From NFLPA Senior Director of Former Players’ Nolan Harrison (@NolanHarrison74):  How many people are making up the alibi’s for leaving work early today/calling in sick tomorrow in the Chicago/Green Bay area?

Better yet, how many of them will still be in total denial about the chances of their respective teams going to the Super Bowl?

From Vernon Hamilton (@VHamilton25), two tweets:


September 27th: So I can’t attend Media Day Today because the ukraine offices where I last played have not sent my release to sign with Detroit yet.

How can you officially sign with a team and not be able to attend Media Day three days later because you haven’t signed?

From Team Europe Ryder Cup golfer Graeme_McDowell (@Graeme_McDowell): We have a team meeting at 6 so will keep you posted on the tweeting ban……………let’s hope not!!!! Go Europe!!!!

If you all thought tweeting was just an American thing, think again.

From Cleveland Cavaliers Daniel Gibson (@BooByD_Gibson): They just dilated my pupils… I can’t see (bleep)!
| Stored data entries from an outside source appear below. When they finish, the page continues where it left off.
import Mathlib.MeasureTheory.Integral.IntervalIntegral.FundThmCalculus
import Mathlib.MeasureTheory.Integral.DominatedConvergence
import Mathlib.Topology.MetricSpace.Thickening
import HarnessLib

/-!
# Conformal removability: the line lemma of Jones–Smirnov's Proposition 1

Support for the proof of `JonesSmirnov2000_frontier_of_isHolderDomain` (Jones–Smirnov 2000,
Cor. 2; `ConformalRemovability.lean`). Proposition 1 of P. W. Jones, S. K. Smirnov, Ark. Mat. 38
(2000), §2, pp. 270–273, proves that a continuous `f`, Sobolev off a compact `K`, is absolutely
continuous on almost every line `l`; its heart is the two-point estimate (10), p. 272: for
`x, x' ∈ K ∩ l`,
`|f(x) - f(x')| ≤ ∫_{[x,x'] ∖ K} |∂f| + 2n Σ_{Q small, shadow(Q) ∩ [x,x'] ≠ ∅} |∇f|(Q) l(Q)`,
whose second term tends to `0` with the size of the Whitney cubes on almost every line (p. 273).
This file isolates the purely one-dimensional step FROM such an estimate TO the fundamental
theorem of calculus along the line, in the form consumed by the analytic definition of
holomorphy (`ConformalRemovabilityAnalytic.lean`):

* `sub_eq_integral_of_norm_sub_le_integral` — let `f : ℝ → E` be continuous on `[a, b]`,
  differentiable off a closed Lebesgue-null set `C` with an integrable derivative `f'`, and suppose
  the TWO-POINT ESTIMATE `‖f x' - f x‖ ≤ ∫_x^{x'} ‖f'‖` for all `x ≤ x'` in `C ∩ [a, b]`. Then
  `f b - f a = ∫_a^b f'`.

The proof is a continuous induction on `[a, b]` (Mathlib's
`IsClosed.Icc_subset_of_forall_mem_nhdsWithin`) and replaces the appeal to the structure of
`BV`/`AC` functions in the paper: for `η > 0` let `O_η` be the open `η`-neighbourhood of `C` and
`g = f - ∫_a f'`; then `‖g x - g a‖ ≤ 2 ∫_{[a,x] ∩ O_η} ‖f'‖` propagates to the right — across a
`C`-free interval `g` is constant (fundamental theorem of calculus off `C`), and from a point
`x ∈ C` one jumps to the last point `x*` of `C` before `x + η`, paying `2 ∫_x^{x*} ‖f'‖` inside
`O_η` by the two-point estimate. Letting `η → 0`, `∫_{[a,b] ∩ O_η} ‖f'‖ → ∫_{[a,b] ∩ C} ‖f'‖ = 0`.

## References

* [JonesSmirnov2000] P. W. Jones, S. K. Smirnov, *Removability theorems for Sobolev functions and
  quasiconformal maps*, Ark. Mat. 38 (2000) 263–279, §2, Prop. 1, estimates (8)–(11).
-/

noncomputable section

open Set Filter Metric MeasureTheory intervalIntegral
open scoped Topology

namespace Literature.Probability.RandomPlanarGeometry

variable {E : Type*} [NormedAddCommGroup E] [NormedSpace ℝ E] [CompleteSpace E]

/-- **The line lemma (two-point estimate across a null closed set ⇒ fundamental theorem of
calculus).** Let `a ≤ b`, `C ⊆ ℝ` closed with Lebesgue measure `0`, `f : ℝ → E` continuous on
`[a, b]` with derivative `f' x` at every `x ∈ (a, b) ∖ C`, `f'` integrable on `[a, b]`, and assume
the two-point estimate `‖f x' - f x‖ ≤ ∫_x^{x'} ‖f'‖` for all `x ≤ x'` in `C ∩ [a, b]`
(Jones–Smirnov's (10)–(11) on a generic line, after the shadow term has been sent to `0`). Then
`f b - f a = ∫_a^b f'`. This is the one-dimensional content of "Proposition 1 ⇒ `f` is ACL"
(Jones–Smirnov 2000, §2, pp. 270–273), proved here by continuous induction instead of the
decomposition of functions of bounded variation. [cite: JonesSmirnov2000, §2 Prop. 1 (8)–(11)] -/
theorem sub_eq_integral_of_norm_sub_le_integral {f f' : ℝ → E} {a b : ℝ} (hab : a ≤ b)
    {C : Set ℝ} (hC : IsClosed C) (hC0 : volume C = 0) (hfc : ContinuousOn f (Icc a b))
    (hfd : ∀ x ∈ Ioo a b \ C, HasDerivAt f (f' x) x) (hfi : IntervalIntegrable f' volume a b)
    (h2 : ∀ x ∈ C ∩ Icc a b, ∀ x' ∈ C ∩ Icc a b, x ≤ x' →
      ‖f x' - f x‖ ≤ ∫ t in x..x', ‖f' t‖) :
    f b - f a = ∫ t in a..b, f' t := by
  -- integrability on subintervals
  have hsub : ∀ {h : ℝ → ℝ} , IntervalIntegrable h volume a b →
      ∀ p q, a ≤ p → p ≤ q → q ≤ b → IntervalIntegrable h volume p q :=
    fun hh p q hap hpq hqb => hh.mono_set (by
      rw [uIcc_of_le hab, uIcc_of_le hpq]; exact Icc_subset_Icc hap hqb)
  have hsubE : ∀ p q, a ≤ p → p ≤ q → q ≤ b → IntervalIntegrable f' volume p q :=
    fun p q hap hpq hqb => hfi.mono_set (by
      rw [uIcc_of_le hab, uIcc_of_le hpq]; exact Icc_subset_Icc hap hqb)
  -- the defect `g = f - ∫_a f'`
  set g : ℝ → E := fun x => f x - ∫ t in a..x, f' t with hg
  suffices hgoal : g b = g a by
    simp only [hg, integral_same, sub_zero] at hgoal
    rw [← hgoal, sub_sub_cancel]
  -- across a `C`-free interval `g` is constant (fundamental theorem of calculus)
  have hgap : ∀ p q, a ≤ p → p ≤ q → q ≤ b → (∀ t ∈ Ioo p q, t ∉ C) → g q = g p := by
    intro p q hap hpq hqb hpqC
    have hftc : ∫ t in p..q, f' t = f q - f p :=
      integral_eq_sub_of_hasDerivAt_of_le hpq (hfc.mono (Icc_subset_Icc hap hqb))
        (fun t ht => hfd t ⟨⟨lt_of_le_of_lt hap ht.1, lt_of_lt_of_le ht.2 hqb⟩, hpqC t ht⟩)
        (hsubE p q hap hpq hqb)
    have hsplit : (∫ t in a..q, f' t) - ∫ t in a..p, f' t = ∫ t in p..q, f' t :=
      integral_interval_sub_left (hsubE a q le_rfl (hap.trans hpq) hqb) (hsubE a p le_rfl hap
        (hpq.trans hqb))
    rw [hftc] at hsplit
    simp only [hg]
    rw [sub_eq_sub_iff_sub_eq_sub]
    exact hsplit.symm
  -- continuity of `g` on `[a, b]`
  have hIcc : ∀ {h : ℝ → E}, IntervalIntegrable h volume a b → IntegrableOn h (uIcc a b) volume :=
    fun hh => by rw [uIcc_of_le hab]; exact (intervalIntegrable_iff_integrableOn_Icc_of_le hab).1 hh
  have hgc : ContinuousOn g (Icc a b) := by
    have := continuousOn_primitive_interval (hIcc hfi)
    rw [uIcc_of_le hab] at this
    exact hfc.sub this
  -- MAIN CLAIM: for every `η > 0`, `‖g b - g a‖ ≤ 2 ∫_{[a,b] ∩ O_η} ‖f'‖`
  have hclaim : ∀ η : ℝ, 0 < η → ‖g b - g a‖ ≤
      2 * ∫ t in a..b, (thickening η C).indicator (fun t => ‖f' t‖) t := by
    intro η hη
    set O : Set ℝ := thickening η C with hO
    have hOm : MeasurableSet O := isOpen_thickening.measurableSet
    set φ : ℝ → ℝ := O.indicator fun t => ‖f' t‖ with hφ
    have hφ0 : ∀ t, 0 ≤ φ t := fun t => indicator_nonneg (fun _ _ => norm_nonneg _) t
    have hφi : IntervalIntegrable φ volume a b := ⟨hfi.norm.1.indicator hOm, hfi.norm.2.indicator hOm⟩
    have hsubφ : ∀ p q, a ≤ p → p ≤ q → q ≤ b → IntervalIntegrable φ volume p q :=
      fun p q hap hpq hqb => hφi.mono_set (by
        rw [uIcc_of_le hab, uIcc_of_le hpq]; exact Icc_subset_Icc hap hqb)
    -- the budget `Φ x = ∫_a^x φ`
    set Φ : ℝ → ℝ := fun x => ∫ t in a..x, φ t with hΦ
    have hΦmono : ∀ x x', a ≤ x → x ≤ x' → x' ≤ b → Φ x ≤ Φ x' := fun x x' hax hxx' hx'b =>
      integral_mono_interval le_rfl hax hxx' (Eventually.of_forall fun t => hφ0 t)
        (hsubφ a x' le_rfl (hax.trans hxx') hx'b)
    have hΦsub : ∀ x x', a ≤ x → x ≤ x' → x' ≤ b → Φ x' - Φ x = ∫ t in x..x', φ t :=
      fun x x' hax hxx' hx'b =>
        integral_interval_sub_left (hsubφ a x' le_rfl (hax.trans hxx') hx'b)
          (hsubφ a x le_rfl hax (hxx'.trans hx'b))
    have hΦc : ContinuousOn Φ (Icc a b) := by
      have hI : IntegrableOn φ (uIcc a b) volume := by
        rw [uIcc_of_le hab]; exact (intervalIntegrable_iff_integrableOn_Icc_of_le hab).1 hφi
      have := continuousOn_primitive_interval hI
      rwa [uIcc_of_le hab] at this
    -- continuous induction on `S = {x | ‖g x - g a‖ ≤ 2 Φ x}`
    set S : Set ℝ := {x | ‖g x - g a‖ ≤ 2 * Φ x} with hS
    suffices hbS : b ∈ S from hbS
    refine (IsClosed.Icc_subset_of_forall_mem_nhdsWithin ?_ ?_ ?_) (right_mem_Icc.2 hab)
    · -- `S ∩ [a, b]` is closed
      have heq : S ∩ Icc a b =
          Icc a b ∩ (fun x => (‖g x - g a‖, 2 * Φ x)) ⁻¹' {p : ℝ × ℝ | p.1 ≤ p.2} := by
        ext x
        simp only [hS, mem_inter_iff, mem_setOf_eq, mem_preimage]
        tauto
      rw [heq]
      refine ContinuousOn.preimage_isClosed_of_isClosed ?_ isClosed_Icc isClosed_le_prod
      exact ((hgc.sub continuousOn_const).norm).prodMk (continuousOn_const.mul hΦc)
    · -- `a ∈ S`
      simp [hS, hΦ]
    · -- propagation to the right of a point `x ∈ S ∩ [a, b)`
      rintro x ⟨hxS, hxa, hxb⟩
      have hxS' : ‖g x - g a‖ ≤ 2 * Φ x := hxS
      by_cases hxC : x ∈ C
      · -- `x ∈ C`: jump to the last point of `C` before `x''`, paying by the two-point estimate
        have hu : x < min (x + η) b := lt_min (by linarith) hxb
        refine mem_of_superset (Ioo_mem_nhdsGT hu) fun x'' hx'' => ?_
        obtain ⟨hxx'', hx''lt⟩ := hx''
        have hx''η : x'' < x + η := lt_of_lt_of_le hx''lt (min_le_left _ _)
        have hx''b : x'' < b := lt_of_lt_of_le hx''lt (min_le_right _ _)
        have hD : IsCompact (C ∩ Icc x x'') := isCompact_Icc.inter_left hC
        have hxD : x ∈ C ∩ Icc x x'' := ⟨hxC, left_mem_Icc.2 hxx''.le⟩
        set x' : ℝ := sSup (C ∩ Icc x x'') with hx'
        have hx'D : x' ∈ C ∩ Icc x x'' := hD.sSup_mem ⟨x, hxD⟩
        have hxx' : x ≤ x' := hx'D.2.1
        have hx'x'' : x' ≤ x'' := hx'D.2.2
        have hfree : ∀ t ∈ Ioo x' x'', t ∉ C := fun t ht htC =>
          (le_csSup hD.bddAbove ⟨htC, hxx'.trans ht.1.le, ht.2.le⟩).not_gt ht.1
        -- `g x'' = g x'`
        have hg1 : g x'' = g x' := hgap x' x'' (hxa.trans hxx') hx'x'' hx''b.le hfree
        -- `‖g x' - g x‖ ≤ 2 ∫_x^{x'} φ`
        have hg2 : ‖g x' - g x‖ ≤ 2 * ∫ t in x..x', φ t := by
          have hxI : x ∈ C ∩ Icc a b := ⟨hxC, hxa, hxb.le⟩
          have hx'I : x' ∈ C ∩ Icc a b := ⟨hx'D.1, hxa.trans hxx', hx'x''.trans hx''b.le⟩
          have e1 : ‖f x' - f x‖ ≤ ∫ t in x..x', ‖f' t‖ := h2 x hxI x' hx'I hxx'
          have e2 : ‖(∫ t in a..x', f' t) - ∫ t in a..x, f' t‖ ≤ ∫ t in x..x', ‖f' t‖ := by
            rw [integral_interval_sub_left (hsubE a x' le_rfl (hxa.trans hxx')
              (hx'x''.trans hx''b.le)) (hsubE a x le_rfl hxa hxb.le)]
            exact norm_integral_le_integral_norm hxx'
          have e3 : ∫ t in x..x', ‖f' t‖ = ∫ t in x..x', φ t := by
            refine integral_congr fun t ht => ?_
            rw [uIcc_of_le hxx'] at ht
            have htO : t ∈ O := mem_thickening_iff.2 ⟨x, hxC, by
              rw [Real.dist_eq, abs_of_nonneg (by linarith [ht.1])]
              linarith [ht.2]⟩
            simp [hφ, htO]
          calc ‖g x' - g x‖
              = ‖(f x' - f x) - ((∫ t in a..x', f' t) - ∫ t in a..x, f' t)‖ := by
                simp only [hg]; abel_nf
            _ ≤ ‖f x' - f x‖ + ‖(∫ t in a..x', f' t) - ∫ t in a..x, f' t‖ := norm_sub_le _ _
            _ ≤ (∫ t in x..x', ‖f' t‖) + ∫ t in x..x', ‖f' t‖ := add_le_add e1 e2
            _ = 2 * ∫ t in x..x', φ t := by rw [e3]; ring
        have hΦ1 : Φ x' - Φ x = ∫ t in x..x', φ t :=
          hΦsub x x' hxa hxx' (hx'x''.trans hx''b.le)
        have hΦ2 : Φ x' ≤ Φ x'' := hΦmono x' x'' (hxa.trans hxx') hx'x'' hx''b.le
        show ‖g x'' - g a‖ ≤ 2 * Φ x''
        calc ‖g x'' - g a‖ = ‖(g x' - g x) + (g x - g a)‖ := by rw [hg1]; abel_nf
          _ ≤ ‖g x' - g x‖ + ‖g x - g a‖ := norm_add_le _ _
          _ ≤ 2 * (Φ x' - Φ x) + 2 * Φ x := by rw [hΦ1]; exact add_le_add hg2 hxS'
          _ = 2 * Φ x' := by ring
          _ ≤ 2 * Φ x'' := by linarith
      · -- `x ∉ C`: `g` is constant just to the right of `x`
        obtain ⟨ρ, hρ, hρC⟩ : ∃ ρ > 0, ∀ t, dist t x < ρ → t ∉ C := by
          obtain ⟨ρ, hρ, hball⟩ := Metric.mem_nhds_iff.1 (hC.isOpen_compl.mem_nhds hxC)
          exact ⟨ρ, hρ, fun t ht => hball ht⟩
        have hu : x < min (x + ρ) b := lt_min (by linarith) hxb
        refine mem_of_superset (Ioo_mem_nhdsGT hu) fun x'' hx'' => ?_
        obtain ⟨hxx'', hx''lt⟩ := hx''
        have hx''ρ : x'' < x + ρ := lt_of_lt_of_le hx''lt (min_le_left _ _)
        have hx''b : x'' < b := lt_of_lt_of_le hx''lt (min_le_right _ _)
        have hg1 : g x'' = g x := hgap x x'' hxa hxx''.le hx''b.le fun t ht => hρC t (by
          rw [Real.dist_eq, abs_of_nonneg (by linarith [ht.1])]
          linarith [ht.2])
        show ‖g x'' - g a‖ ≤ 2 * Φ x''
        rw [hg1]
        have := hΦmono x x'' hxa hxx''.le hx''b.le
        linarith
  -- letting `η = 1/(n+1) → 0`: `∫_{[a,b] ∩ O_η} ‖f'‖ → ∫_{[a,b] ∩ C} ‖f'‖ = 0`
  have hlim : Tendsto (fun n : ℕ => ∫ t in a..b,
      (thickening (1 / ((n : ℝ) + 1)) C).indicator (fun t => ‖f' t‖) t) atTop (𝓝 0) := by
    set s : ℕ → Set ℝ := fun n => thickening (1 / ((n : ℝ) + 1)) C ∩ Ioc a b with hs
    have hsm : ∀ n, MeasurableSet (s n) := fun n =>
      isOpen_thickening.measurableSet.inter measurableSet_Ioc
    have hanti : Antitone s := by
      intro m n hmn
      refine inter_subset_inter_left _ (thickening_mono ?_ C)
      exact one_div_le_one_div_of_le (by positivity) (by exact_mod_cast Nat.add_le_add_right hmn 1)
    have heq : ∀ n : ℕ, (∫ t in a..b, (thickening (1 / ((n : ℝ) + 1)) C).indicator
        (fun t => ‖f' t‖) t) = ∫ t in s n, ‖f' t‖ := fun n => by
      rw [integral_of_le hab, MeasureTheory.integral_indicator isOpen_thickening.measurableSet,
        Measure.restrict_restrict isOpen_thickening.measurableSet]
    simp_rw [heq]
    have hfi0 : IntegrableOn (fun t => ‖f' t‖) (s 0) volume :=
      (hfi.norm.1).mono_set inter_subset_right
    have ht := tendsto_setIntegral_of_antitone hsm hanti ⟨0, hfi0⟩
    have h0 : ∫ t in ⋂ n, s n, ‖f' t‖ = 0 := by
      refine setIntegral_measure_zero _ (measure_mono_null ?_ hC0)
      intro x hx
      rw [mem_iInter] at hx
      rw [← hC.closure_eq, Metric.mem_closure_iff]
      intro ε hε
      obtain ⟨n, hn⟩ := exists_nat_one_div_lt hε
      obtain ⟨z, hzC, hz⟩ := mem_thickening_iff.1 (hx n).1
      exact ⟨z, hzC, hz.trans hn⟩
    rwa [h0] at ht
  have hle : ∀ n : ℕ, ‖g b - g a‖ ≤
      2 * ∫ t in a..b, (thickening (1 / ((n : ℝ) + 1)) C).indicator (fun t => ‖f' t‖) t :=
    fun n => hclaim _ Nat.one_div_pos_of_nat
  have h0 := ge_of_tendsto' (hlim.const_mul 2) hle
  rw [mul_zero] at h0
  exact sub_eq_zero.1 (norm_le_zero_iff.1 h0)

end Literature.Probability.RandomPlanarGeometry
SMH.. Can y’all see this. Maybe I shouldn’t drive huh?

Braylon Edwards says go for it.

From USC’s Malcolm Smith (@MalcSmitty): Cracked Mac who knows where I can get it fixed asap

Going to take a wild stab here — an Apple store?
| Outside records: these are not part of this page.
/-- item stmt-AtomisticToContinuum-24581 · crux · rank 4 · open · by planner
why it might fail: at strong pinning / weak coupling the chain is nearly insulating (anticontinuum localisation, breathers); a floor uniform in N for fixed positive parameters is believed but no rigorous lower bound on N·J_N/δT exists for any anharmonic deterministic bulk.
sources: DeRoeckHuveneers2015, CuneoEckmannHairerReyBellet2018, BonettoLebowitzReyBellet2000
[crux] for all chain parameters ω₂, lam, β, γ > 0, under finite-N NESS uniqueness, for every
steady-state family μ, every T > 0 and every sequence D of finite-N response coefficients D_N(T) =
lim_{δ→0} (total current of μ_{N,T±δ/2})/δ, there is c > 0 with c ≤ D_N for all large N (a uniform
conductance floor; not conditional on boundedness). PIECE TAG WEAKER (necessity kernel
`responseEventuallyPositive_of_fouriersLaw`, c = κ(T)/2; alone silent on finiteness and
convergence). LEAF IDEA-NEEDED with a partial ATTACKABLE lane (per-N positivity D_N > 0 =
FeketeSeriesLaw.PositiveConductance stmt-11750; the N-uniformity is the open step) + INSTRUMENTABLE
(M8 / T6 floor). ATTACKED piece of the node (the smaller third). Critic verdict: CRITIC-LEDGER row 5
(CLEARED 2026-08-30T01:48:53Z). [difficulty: open-problem] -/
@[route_item "route-AtomisticToContinuum-ResponseFloorAndLimit", crux]
def ResponseEventuallyPositive : Prop :=
  ∀ ω₂ lam β γ : ℝ, 0 < ω₂ → 0 < lam → 0 < β → 0 < γ → (∀ (N : ℕ) (T_L T_R : ℝ), 0 < T_L → 0 < T_R → ∀ μ ν : MeasureTheory.Measure (Literature.MathematicalPhysics.KineticTheory.HeatConduction.PhaseSpace N), (Literature.MathematicalPhysics.KineticTheory.HeatConduction.pinnedChain ω₂ lam β γ).IsSteadyState N T_L T_R μ → (Literature.MathematicalPhysics.KineticTheory.HeatConduction.pinnedChain ω₂ lam β γ).IsSteadyState N T_L T_R ν → μ = ν) → ∀ μ : (N : ℕ) → ℝ → ℝ → MeasureTheory.Measure (Literature.MathematicalPhysics.KineticTheory.HeatConduction.PhaseSpace N), (∀ (N : ℕ) (T_L T_R : ℝ), 0 < T_L → 0 < T_R → (Literature.MathematicalPhysics.KineticTheory.HeatConduction.pinnedChain ω₂ lam β γ).IsSteadyState N T_L T_R (μ N T_L T_R)) → ∀ T : ℝ, 0 < T → ∀ D : ℕ → ℝ, (∀ N : ℕ, Filter.Tendsto (fun δ : ℝ => (Literature.MathematicalPhysics.KineticTheory.HeatConduction.pinnedChain ω₂ lam β γ).totalCurrent (μ N (T + δ / 2) (T - δ / 2)) / δ) (nhdsWithin 0 {(0 : ℝ)}ᶜ) (nhds (D N))) → ∃ c : ℝ, 0 < c ∧ ∀ᶠ N : ℕ in Filter.atTop, c ≤ D N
From Cleveland Cavaliers’ Daniel Gibson (@BooByD_Gibson): Busted! D. Green Caught coming out the Women’s restroom. Guess the Mens ran out of Toilet Paper.. SMDH!

Who needs TMZ when you have twitter?

From Team Europe Ryder Cup golfer Ian Poulter (@IanJamesPoulter):  For the record Colin hasn’t banned twitter, he has asked to be respectful to the teams privacy. I played 7 holes today course is awesome.
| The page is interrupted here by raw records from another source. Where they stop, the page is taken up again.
/-- Level sets of the cyclic absolute value have at most two points: `{z | |z| = r} ⊆ {r, L - r}`.
[folklore] -/
theorem card_filter_cyclicAbs_eq_le (r : ℕ) :
    (univ.filter fun z : ZMod L => min z.val (L - z.val) = r).card ≤ 2 := by
  have hsub : (univ.filter fun z : ZMod L => min z.val (L - z.val) = r) ⊆
      {(r : ZMod L), ((L - r : ℕ) : ZMod L)} := by
    intro z hz
    simp only [mem_filter, mem_univ, true_and] at hz
    simp only [mem_insert, mem_singleton]
    have hzL := ZMod.val_lt z
    rcases min_choice z.val (L - z.val) with h | h
    · left
      have : z.val = r := by omega
      rw [← this, ZMod.natCast_zmod_val]
    · right
      have : z.val = L - r := by omega
      rw [← this, ZMod.natCast_zmod_val]
  exact (card_le_card hsub).trans (card_insert_le _ _ |>.trans (by simp))

/-- Sublevel sets of the cyclic absolute value have at most `2r + 1` points:
`{z | |z| ≤ r} ⊆ {0, …, r} ∪ {L - 1, …, L - r}`. [folklore] -/
theorem card_filter_cyclicAbs_le_le (r : ℕ) :
    (univ.filter fun z : ZMod L => min z.val (L - z.val) ≤ r).card ≤ 2 * r + 1 := by
  have hsub : (univ.filter fun z : ZMod L => min z.val (L - z.val) ≤ r) ⊆
      (range (r + 1)).image (fun k : ℕ => (k : ZMod L)) ∪
        (range r).image (fun k : ℕ => ((L - 1 - k : ℕ) : ZMod L)) := by
    intro z hz
    simp only [mem_filter, mem_univ, true_and] at hz
    simp only [mem_union, mem_image, mem_range]
    have hzL := ZMod.val_lt z
    rcases le_or_gt z.val r with h | h
    · left; exact ⟨z.val, by omega, ZMod.natCast_zmod_val z⟩
    · right
      refine ⟨L - 1 - z.val, by omega, ?_⟩
      have : L - 1 - (L - 1 - z.val) = z.val := by omega
      rw [this, ZMod.natCast_zmod_val]
  calc _ ≤ _ := card_le_card hsub
    _ ≤ ((range (r + 1)).image (fun k : ℕ => (k : ZMod L))).card +
          ((range r).image (fun k : ℕ => ((L - 1 - k : ℕ) : ZMod L))).card := card_union_le _ _
    _ ≤ (r + 1) + r := by
        gcongr
        · exact card_image_le.trans (card_range _).le
        · exact card_image_le.trans (card_range _).le
    _ = 2 * r + 1 := by ring

end Cyclic

/-! ### The metric of the cubic torus `(ℤ/Lℤ)^d` -/

section TorusMetric

variable {d L : ℕ} [NeZero L]

/-- The torus distance on `(ℤ/Lℤ)^d` is `< L` (every coordinate representative is `< L`).
[folklore] -/
theorem torusDist_lt (x y : TorusSite d L) : torusDist x y < L := by
  unfold torusDist
  simp only [torusNorm]
  refine (Finset.sup_lt_iff (Nat.pos_of_ne_zero (NeZero.ne L))).mpr fun i _ => ?_
  exact cyclicAbs_lt _

/-- Adjacent sites of the torus graph `StatMech.torusGraph d L` (`y = x ± e_i`) are at torus
distance at most `1` (distance `0` occurs only for `L = 1`). (Friedli–Velenik 2017, §3.1.)
[folklore] -/
theorem torusDist_le_one_of_adj {x y : TorusSite d L} (h : (torusGraph d L).Adj x y) :
    torusDist x y ≤ 1 := by
  have key : ∀ i : Fin d, torusNorm (Ls := fun _ => L) (Pi.single i (1 : ZMod L) : TorusSite d L) ≤ 1 := by
    intro i
    simp only [torusNorm]
    refine Finset.sup_le fun j _ => ?_
    rcases eq_or_ne j i with rfl | hj
    · rw [Pi.single_eq_same]; exact cyclicAbs_one_le
    · rw [Pi.single_eq_of_ne hj]; simp
  rw [torusGraph_adj_iff] at h
  obtain ⟨-, ⟨i, hi⟩ | ⟨i, hi⟩⟩ := h
  · rw [torusDist_comm']
    unfold torusDist
    rw [hi, add_sub_cancel_left]
    exact key i
  · unfold torusDist
    rw [hi, add_sub_cancel_left]
    exact key i

end TorusMetric

/-! ### Spheres and degrees -/

section Counting

variable {d L : ℕ} [NeZero L]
If Team USA fans were worried about their golf team playing Team Europe, relax. Team Europe is more interested in their twitter ban. Or non-ban.

From NASCAR’s Kenny Wallace (@Kenny_Wallace): Oh Stop it everyone!..Yall nit pic every damn thing i say…Ok they both are Great Drivers..One has more Money than the other..Hows that?

The Golden Rule pretty much sums it up.

From USC’s C.J. Gable (@ CJ_Gable): Love is evil spell it backward

E-V-O-L … L-I-V-E … huh?

From USC players’ Brice Butler (@USCNumber19) and Kyle Prater (@kprater85) respectively, two tweets about the 113 degree record set in downtown Los Angeles:


Man its hot outside… I barely have clothes on!

105 degrees!!!! WTF it’s hotter den six camels in bagdad

Anyone else get some really frightening visuals after those two tweets?

From Kentucky Wildcats’ Randall Cobb (@rcobb18): I thnk Im spendin my time w the wrong women I thnk I have a chance @ love knowin me I miss it cuz me dedicatin my time just isnt realistic

In other words, "I wanna play around."

From Phoenix Coyotes’ Paul Bissonnette (@BizNasty2point0), two tweets:


Like what’s wrong with people. Is chrysler giving these things away for free?

Another munson. Like do u have to custom order that? Does jeep make them that color? Who drives that? fawk.

There were some recent dismissals of Chrysler workers drinking/smoking weed on the job, but that’s probably just a coincidence.

From New Orleans Saints’ Jeremy Shockey (@JeremyShockey): Im in love with Ana De la Reguera.. pls help me out!!

Maybe Kenny Powers can hook you guys up?